Rather, the real reason lies in the determination process of
hypothetical causal entities. In other words, misidentified
hypotheses or granularity mistakes made during determination of
hypotheses create conditions of cyclic causality graphs.
Complicated causality models or multiple authors make it difficult
to see these mistakes.
[0067] Referring to FIG. 15a, an exemplary inference graph
including cycles is depicted. The graph includes nodes "a" 1510,
"b" 1520, "c" 1530, "d" 1540, "e" 1550, "f" 1560, "g" 1570, and "h"
1580. A directed graph is called strongly connected if for every
pair of vertices "u" and "v" there is a path from "u" to v" and a
path from "v" to "u." The strongly connected components (SCC) of a
directed graph are its maximal strongly connected sub-graphs. These
form a partition of the graph. Here, "a" 1510, "b" 1520, and "e"

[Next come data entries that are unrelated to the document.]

/-- ★ ROWS 17, 20–23, 25, 26 and the walk slot: the operator-kernel fields of the plain star v4P instance ARE those of def-Y's SOURCE instance `opsYOfRecordV4PE`
at ANY source Sect. E family `𝔢'` (hence def-Y's base readings `opsYOfLetters` of the v4P letters of record, `opsYOfRecordV4PE_letters`).
[cite: Balaban1985BackgroundPropagators, Thms 3.1–3.14 pp.397–427, (3.49) p.399, bookkeeping] -/
theorem opsYStOfRecordV4PE_letters (x : MemberY θ.d₆ θ.ℓ₆ θ.hd' θ.hL' θ.b₀ θ.b₁ Mstar) (𝔢' : SectEY N θ Mstar) :
    (opsYStOfRecordV4PE N θ Mstar 𝔯 𝔢 𝔴 𝔈 x).Gp = (opsYOfRecordV4PE N θ Mstar 𝔯 𝔢' 𝔴 𝔈 x).Gp ∧
      (opsYStOfRecordV4PE N θ Mstar 𝔯 𝔢 𝔴 𝔈 x).GA = (opsYOfRecordV4PE N θ Mstar 𝔯 𝔢' 𝔴 𝔈 x).GA ∧
      (opsYStOfRecordV4PE N θ Mstar 𝔯 𝔢 𝔴 𝔈 x).Cinv = (opsYOfRecordV4PE N θ Mstar 𝔯 𝔢' 𝔴 𝔈 x).Cinv ∧
      (opsYStOfRecordV4PE N θ Mstar 𝔯 𝔢 𝔴 𝔈 x).GD = (opsYOfRecordV4PE N θ Mstar 𝔯 𝔢' 𝔴 𝔈 x).GD ∧
      (opsYStOfRecordV4PE N θ Mstar 𝔯 𝔢 𝔴 𝔈 x).G₁ = (opsYOfRecordV4PE N θ Mstar 𝔯 𝔢' 𝔴 𝔈 x).G₁ ∧
      (opsYStOfRecordV4PE N θ Mstar 𝔯 𝔢 𝔴 𝔈 x).H = (opsYOfRecordV4PE N θ Mstar 𝔯 𝔢' 𝔴 𝔈 x).H ∧
      (opsYStOfRecordV4PE N θ Mstar 𝔯 𝔢 𝔴 𝔈 x).H₁ = (opsYOfRecordV4PE N θ Mstar 𝔯 𝔢' 𝔴 𝔈 x).H₁ ∧
      (opsYStOfRecordV4PE N θ Mstar 𝔯 𝔢 𝔴 𝔈 x).GG = (opsYOfRecordV4PE N θ Mstar 𝔯 𝔢' 𝔴 𝔈 x).GG ∧
      (opsYStOfRecordV4PE N θ Mstar 𝔯 𝔢 𝔴 𝔈 x).Kdiff = (opsYOfRecordV4PE N θ Mstar 𝔯 𝔢' 𝔴 𝔈 x).Kdiff ∧
      (opsYStOfRecordV4PE N θ Mstar 𝔯 𝔢 𝔴 𝔈 x).QGQinv = (opsYOfRecordV4PE N θ Mstar 𝔯 𝔢' 𝔴 𝔈 x).QGQinv ∧
      (opsYStOfRecordV4PE N θ Mstar 𝔯 𝔢 𝔴 𝔈 x).QG1Qinv = (opsYOfRecordV4PE N θ Mstar 𝔯 𝔢' 𝔴 𝔈 x).QG1Qinv ∧
      (opsYStOfRecordV4PE N θ Mstar 𝔯 𝔢 𝔴 𝔈 x).P349 = (opsYOfRecordV4PE N θ Mstar 𝔯 𝔢' 𝔴 𝔈 x).P349 ∧
      (opsYStOfRecordV4PE N θ Mstar 𝔯 𝔢 𝔴 𝔈 x).HasRWExpC = (opsYOfRecordV4PE N θ Mstar 𝔯 𝔢' 𝔴 𝔈 x).HasRWExpC :=
  ⟨rfl, rfl, rfl, rfl, rfl, rfl, rfl, rfl, rfl, rfl, rfl, rfl, rfl⟩

/-- ★ ROWS 17, 20–23, 25, 26 and the walk slot: the operator-kernel fields of the `ν`-read star v4P instance ARE those of def-Y's SOURCE `ν`-read instance
`opsYNuOfRecordV4PE` at ANY source Sect. E family `𝔢'` — in particular the two (3.132) kernels are the `ν`-readings FED `G′_phys` (`opsYNuOfRecordV4PE_QGQinv_QG1Qinv`).
[cite: Balaban1985BackgroundPropagators, Thms 3.1–3.14 pp.397–427, (3.132) p.422, (3.49) p.399, bookkeeping] -/
theorem opsYNuStOfRecordV4PE_letters (x : MemberY θ.d₆ θ.ℓ₆ θ.hd' θ.hL' θ.b₀ θ.b₁ Mstar) (𝔢' : SectEY N θ Mstar) :
    (opsYNuStOfRecordV4PE N θ Mstar 𝔯 𝔢 𝔴 𝔈 x).Gp = (opsYNuOfRecordV4PE N θ Mstar 𝔯 𝔢' 𝔴 𝔈 x).Gp ∧
      (opsYNuStOfRecordV4PE N θ Mstar 𝔯 𝔢 𝔴 𝔈 x).GA = (opsYNuOfRecordV4PE N θ Mstar 𝔯 𝔢' 𝔴 𝔈 x).GA ∧
      (opsYNuStOfRecordV4PE N θ Mstar 𝔯 𝔢 𝔴 𝔈 x).Cinv = (opsYNuOfRecordV4PE N θ Mstar 𝔯 𝔢' 𝔴 𝔈 x).Cinv ∧
      (opsYNuStOfRecordV4PE N θ Mstar 𝔯 𝔢 𝔴 𝔈 x).GD = (opsYNuOfRecordV4PE N θ Mstar 𝔯 𝔢' 𝔴 𝔈 x).GD ∧
      (opsYNuStOfRecordV4PE N θ Mstar 𝔯 𝔢 𝔴 𝔈 x).G₁ = (opsYNuOfRecordV4PE N θ Mstar 𝔯 𝔢' 𝔴 𝔈 x).G₁ ∧
      (opsYNuStOfRecordV4PE N θ Mstar 𝔯 𝔢 𝔴 𝔈 x).H = (opsYNuOfRecordV4PE N θ Mstar 𝔯 𝔢' 𝔴 𝔈 x).H ∧
      (opsYNuStOfRecordV4PE N θ Mstar 𝔯 𝔢 𝔴 𝔈 x).H₁ = (opsYNuOfRecordV4PE N θ Mstar 𝔯 𝔢' 𝔴 𝔈 x).H₁ ∧
      (opsYNuStOfRecordV4PE N θ Mstar 𝔯 𝔢 𝔴 𝔈 x).GG = (opsYNuOfRecordV4PE N θ Mstar 𝔯 𝔢' 𝔴 𝔈 x).GG ∧
      (opsYNuStOfRecordV4PE N θ Mstar 𝔯 𝔢 𝔴 𝔈 x).Kdiff = (opsYNuOfRecordV4PE N θ Mstar 𝔯 𝔢' 𝔴 𝔈 x).Kdiff ∧
      (opsYNuStOfRecordV4PE N θ Mstar 𝔯 𝔢 𝔴 𝔈 x).QGQinv = (opsYNuOfRecordV4PE N θ Mstar 𝔯 𝔢' 𝔴 𝔈 x).QGQinv ∧
      (opsYNuStOfRecordV4PE N θ Mstar 𝔯 𝔢 𝔴 𝔈 x).QG1Qinv = (opsYNuOfRecordV4PE N θ Mstar 𝔯 𝔢' 𝔴 𝔈 x).QG1Qinv ∧
      (opsYNuStOfRecordV4PE N θ Mstar 𝔯 𝔢 𝔴 𝔈 x).P349 = (opsYNuOfRecordV4PE N θ Mstar 𝔯 𝔢' 𝔴 𝔈 x).P349 ∧
      (opsYNuStOfRecordV4PE N θ Mstar 𝔯 𝔢 𝔴 𝔈 x).HasRWExpC = (opsYNuOfRecordV4PE N θ Mstar 𝔯 𝔢' 𝔴 𝔈 x).HasRWExpC :=
  ⟨rfl, rfl, rfl, rfl, rfl, rfl, rfl, rfl, rfl, rfl, rfl, rfl, rfl⟩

1550 are strongly connected components, which together form a
cycle, because there is a connection from "a" 1510 to "b" 1520 and
a connection from "b" 1520 to "a" 1510 (e.g., node "b"
1520->node "e" 1550->node "a" 1510). All strongly coupled
components of the graph shown in 15a are provided in graph 15b.
These include three groups of nodes forming cycles including "abc"
1515, "cd" 1535, and "fg" 1555 as well as "h" 1580. It should be
appreciated that division component 220 from FIG. 2 or can group
the nodes forming cycles into a sub-graphs, as shown in FIG.
15b.
[0068] FIGS. 16-19 show optimization of cycles through application
of catenation and combination operations between starting and
ending nodes. Optimization is done from each start node to each end
node: p.fwdarw.r, p.fwdarw.s, q.fwdarw.r, and q.fwdarw.s. For each
optimization, a new weight is calculated based on catenation and
combination rules.
[0069] FIG. 16a is an exemplary graph including cycles. The graph
includes nodes "p" 1602, "a" 1604, "b" 1606, "r" 1608, "q" 1610,
"d" 1612, "c" 1614, and "s" 1616. Two nodes, "p" 1602 and "q" 1610,
point to a cycle formed by nodes "a" 1604, "b" 1606, "c" 1614, and
"d" 1612 and the cycle points out to two other nodes, "r" 1608 and
"s" 1616 as shown more explicitly in FIG. 16b.
[0070] There is not only one optimization for the cycle here.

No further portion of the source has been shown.